Each stage emits a JSON event: stage name, percent complete, files processed, and optional error detail. The client opens EventSource('/sync/stream') and updates a progress bar.
// SSE events during sync
event: progress
data: {"stage":"embed","file":"page-b.md","done":3,"total":5,"pct":60}
event: progress
data: {"stage":"vector","file":"page-b.md","chunks":4,"pct":72}
event: complete
data: {"files_indexed":2,"files_skipped":38,"duration_s":94}
Stages map cleanly to the sync pipeline: list → load → embed → vector → mkdocs → github → complete.
Sync step checklist
| Step | Action | Updates tracker? |
|---|---|---|
| 1 | Load sync-state.json from storage | Read |
| 2 | List all published/**/*.md paths and content hashes | — |
| 3 | Diff: new, changed, deleted vs tracker | — |
| 4 | Download changed files (pooled HTTP) | — |
| 5 | Chunk + embed changed content only | — |
| 6 | Upsert vectors to the vector database; delete removed chunk IDs | — |
| 7 | Mirror changed pages + assets to site/ | — |
| 8 | Run mkdocs build; push site/ to GitHub Pages | — |
| 9 | Write updated hashes and chunk IDs to tracker | Write |
| 10 | Emit SSE complete event with summary stats | — |
Code snippets
Sync job pseudocode
def run_sync(emit):
tracker = load_tracker() # download sync-state.json
session = create_storage_session() # pooled HTTP
published_files = list_published_md(session)

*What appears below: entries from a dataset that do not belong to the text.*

import Summits.AtomisticToContinuum.HydrodynamicLimit.Theorems.OneFlightGossipEngineEnergyCurrentTailsRateFloorQuarticRung0
import Summits.AtomisticToContinuum.HydrodynamicLimit.Theorems.OneFlightGossipEngineEnergyCurrentTailsSplitDeficitRung0
import HarnessLib

/-!
# Crux `EnergyCurrentTails` (stmt-AtomisticToContinuum-9235), line `quartic-schur-ledger`:
# rung-0 certificate of the quartic mixing floor QMF (`stub_quarticMixingFloorRung0`)

Stub worker file for the registered audit stub `stub_quarticMixingFloorRung0` of the line lead's
skeleton `Cruxes/EnergyCurrentTails/Lines/quartic_schur_ledger.lean` (primary crux decl
`Summit.AtomisticToContinuum.HydrodynamicLimit.Theses.WarmColdDichotomy.EnergyCurrentTails`).

**Statement.**  At GLOBAL EQUILIBRIUM with drift (`G_N = localGibbsLaw σ a u θ̄ N (Φ N)`, constant
profiles `a, θ̄ > 0`, drift `u`), for `0 < σ < σ₀` and every flow family there are `N`-independent
`K₀ ≥ 0`, `c > 0` and `N₀` with, for all `N ≥ N₀` and ALL windows `0 ≤ s ≤ t`,
`ofReal(c σ²(N+1)^{1/3}) ∫_{(s,t]} E_G[(N+1)⁻¹ Σᵢ 𝟙{K₀ < ‖vᵢ(τ)‖} ‖vᵢ(τ)‖⁵] dτ
   ≤ E_G[Σ_{collisions in (s,t]} Σ_{ordered contact pairs (i,j)} 𝟙{K₀ < ‖vᵢ⁻‖} (N+1)⁻¹ 2‖vᵢ⁺‖²‖vⱼ⁺‖²]`
(the quartic mixing floor QMF `stub_quarticMixingFloor` at constant profiles, without horizon).

**Proof** (recombination of the landed rung-0 certificates RF₂ `stub_fastCollisionRateQuarticRung0` and
SD `c5sd_core`).  LEFT `= ofReal(c κ_N) · m · (t − s)`, `m ≤ E‖w‖⁵ < ∞` (invariance and one-body marginal,
`avgMoment_flow_localGibbsLaw_drift`).  RIGHT: `K₀ = √E` at the level `E = max(E_th, 1)` of seat c2's
landed splitting floor `stub_splitFloorRung0`.  ONE COLLISION (`c5qmf_guard_pair_le`): on the splitting
event of level `E` the faster INCOMING participant is above `√E`, so one of the two ordered contact pairs
carries `𝟙{√E < ‖vᵢ⁻‖}` (`ofConfig_preVel_eq_collidePair`, `collidePair_comm`), while by
`c5sd_splitIndicator_le` either the (symmetric) pair energy lies in the THIN SHELL `(E, (1+η)E)` or
`2‖vᵢ⁺‖²‖vⱼ⁺‖² ≥ 2ηE²`; in expectation (`c5qmf_eventCount_le`)
`eventCount(splitEvent E) ≤ E[CPS(𝟙_thin)] + (N+1)/(ηE²) · RIGHT`.  The thin count is
`≤ 16(t−s)(N+1)²ε² Θ(η)` (flux ceiling `c5sd_lintegral_collisionPairSum_le`, p98294; `Θ(η) → 0`,
`c5sd_tendsto_thinFlux`), the floor gives `eventCount ≥ ofReal(c₂ κ_N √E (t−s)) (N+1) γ_shell`
(`stub_splitFloorRung0`, `shellCensus_const`); with `32 Θ(η) < c₂ √E γ_shell`,
`RIGHT ≥ ofReal(κ₀ κ_N (t−s))`, `κ₀ = c₂ √E γ_shell ηE²/2`, and `c := κ₀/(E‖w‖⁵ + 1)`, `N₀ := max N₃ 1`.

References: Cercignani–Illner–Pulvirenti 1994 §2.2, §4.2, App. 4.A; Gallagher–Saint-Raymond–Texier
2013, Prop. 4.1.1; Ruelle 1969 §4.2.
-/

noncomputable section
/-- **The multiplicity of a real zero near `1` is bounded** (Bombieri's Lemme de densité,
`LogFreeDensity.exists_sum_near_le`, applied to the single zero): there is an absolute `C` such
that for `χ ≠ χ₀` mod `q`, `0 < r ≤ 1/4` and a real zero `β ≥ 1 − r` of `L(s, χ)`,
`m(β) ≤ C (1 + r (log q + log 4))`. [cite: Bombieri1987GrandCrible, §6 Lemme de densité] -/
theorem exists_zeroOrder_real_le :
    ∃ C : ℝ, 0 < C ∧ ∀ (q : ℕ) [NeZero q] (χ : DirichletCharacter ℂ q), χ ≠ 1 → ∀ (β r : ℝ),
      χ.LFunction β = 0 → 0 < r → r ≤ 1 / 4 → 1 - r ≤ β →
        (DirichletDisc.zeroOrder χ β : ℝ) ≤ C * (1 + r * (Real.log q + Real.log 4)) := by
  obtain ⟨C, hC, hnear⟩ := LogFreeDensity.exists_sum_near_le
  refine ⟨C, hC, fun q _ χ hχ β r hL hr hr4 hβ => ?_⟩
  classical
  have hβ1 : β < 1 := by
    by_contra hcon
    exact DirichletCharacter.LFunction_ne_zero_of_one_le_re χ (Or.inl hχ)
      (s := β) (by simpa using not_lt.1 hcon) hL
  have h := hnear q χ hχ 0 r hr hr4
  rw [abs_zero, zero_add] at h
  have hball : (β : ℂ) ∈ Metric.closedBall (2 + ((0 : ℝ) : ℂ) * I) (81 / 50) := by
    rw [Metric.mem_closedBall, dist_eq_norm]
    have : (β : ℂ) - (2 + ((0 : ℝ) : ℂ) * I) = ((β - 2 : ℝ) : ℂ) := by push_cast; ring
    rw [this, Complex.norm_real, Real.norm_eq_abs, abs_of_nonpos (by linarith)]
    linarith
  have hmem : (β : ℂ) ∈ DirichletDisc.discZeros χ 0 := (DirichletDisc.mem_discZeros hχ).2 ⟨hball, hL⟩
  have hfilt : (β : ℂ) ∈ (DirichletDisc.discZeros χ 0).filter
      (fun ρ => ‖ρ - (1 + ((0 : ℝ) : ℂ) * I)‖ ≤ r) := by
    rw [Finset.mem_filter]
    refine ⟨hmem, ?_⟩
    have : (β : ℂ) - (1 + ((0 : ℝ) : ℂ) * I) = ((β - 1 : ℝ) : ℂ) := by push_cast; ring
    rw [this, Complex.norm_real, Real.norm_eq_abs, abs_of_nonpos (by linarith)]
    linarith
  have hsingle : ((DirichletDisc.discDivisor χ 0 (β : ℂ) : ℤ) : ℝ) ≤
      ∑ ρ ∈ (DirichletDisc.discZeros χ 0).filter (fun ρ => ‖ρ - (1 + ((0 : ℝ) : ℂ) * I)‖ ≤ r),
        ((DirichletDisc.discDivisor χ 0 ρ : ℤ) : ℝ) :=
    Finset.single_le_sum (f := fun ρ => ((DirichletDisc.discDivisor χ 0 ρ : ℤ) : ℝ))
      (fun ρ _ => Int.cast_nonneg (DirichletDisc.discDivisor_nonneg hχ 0 ρ)) hfilt
  have heq : ((DirichletDisc.discDivisor χ 0 (β : ℂ) : ℤ) : ℝ) = (DirichletDisc.zeroOrder χ β : ℝ) := by
    rw [DirichletDisc.discDivisor_eq_zeroOrder hχ hball]; push_cast; rfl
  rw [← heq]
  exact hsingle.trans h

diff = compute_diff(published_files, tracker) # new | changed | deleted
emit("list", total=len(diff.changed) + len(diff.new))
for path in diff.deleted:
delete_vector_chunks(tracker.files[path].chunk_ids)
remove_site_page(path)
del tracker.files[path]
for path in diff.new + diff.changed:
text = download_md(session, path)
chunks = chunk_and_embed(text)
upsert_vectors(path, chunks)
mirror_to_site(path, text)
tracker.files[path] = {"hash": hash(text), "chunk_ids": [c.id for c in chunks]}
build_and_push_github_pages()
save_tracker(tracker)
emit("complete", indexed=len(diff.new) + len(diff.changed))
Incremental diff logic
def compute_diff(remote_files, tracker):
remote_paths = {f.path for f in remote_files}
tracked_paths = set(tracker.files.keys())
deleted = tracked_paths - remote_paths
new = [f for f in remote_files if f.path not in tracked_paths]
changed = [
f for f in remote_files
if f.path in tracked_paths
and f.hash != tracker.files[f.path].hash
]
return Diff(new=new, changed=changed, deleted=deleted)
Glossary
| Term | Meaning |
|---|---|
| published/ | Published markdown — only folder the sync job reads for indexing |
| drafts/ | Staging area; content must be reviewed before promotion to published |
| sync-state.json | JSON state file tracking content hashes and vector chunk IDs per file |
| Incremental sync | Re-index only files whose hash changed since last run |
| Connection pooling | Reusing TCP/TLS connections across HTTP requests to the same host |
| SSE | Server-Sent Events — one-way stream of progress updates to the browser |
| Site mirror | Generated copy of published content laid out for MkDocs navigation |
| GitHub Pages | Static site hosting from a repo branch (typically gh-pages) |
| Editorial workflow | Review path from draft content in drafts/ to approved pages in published/ |
Treat published/ as a contract: if a file is in published/, it is searchable and publishable. Everything else stays in drafts/ until a human approves it.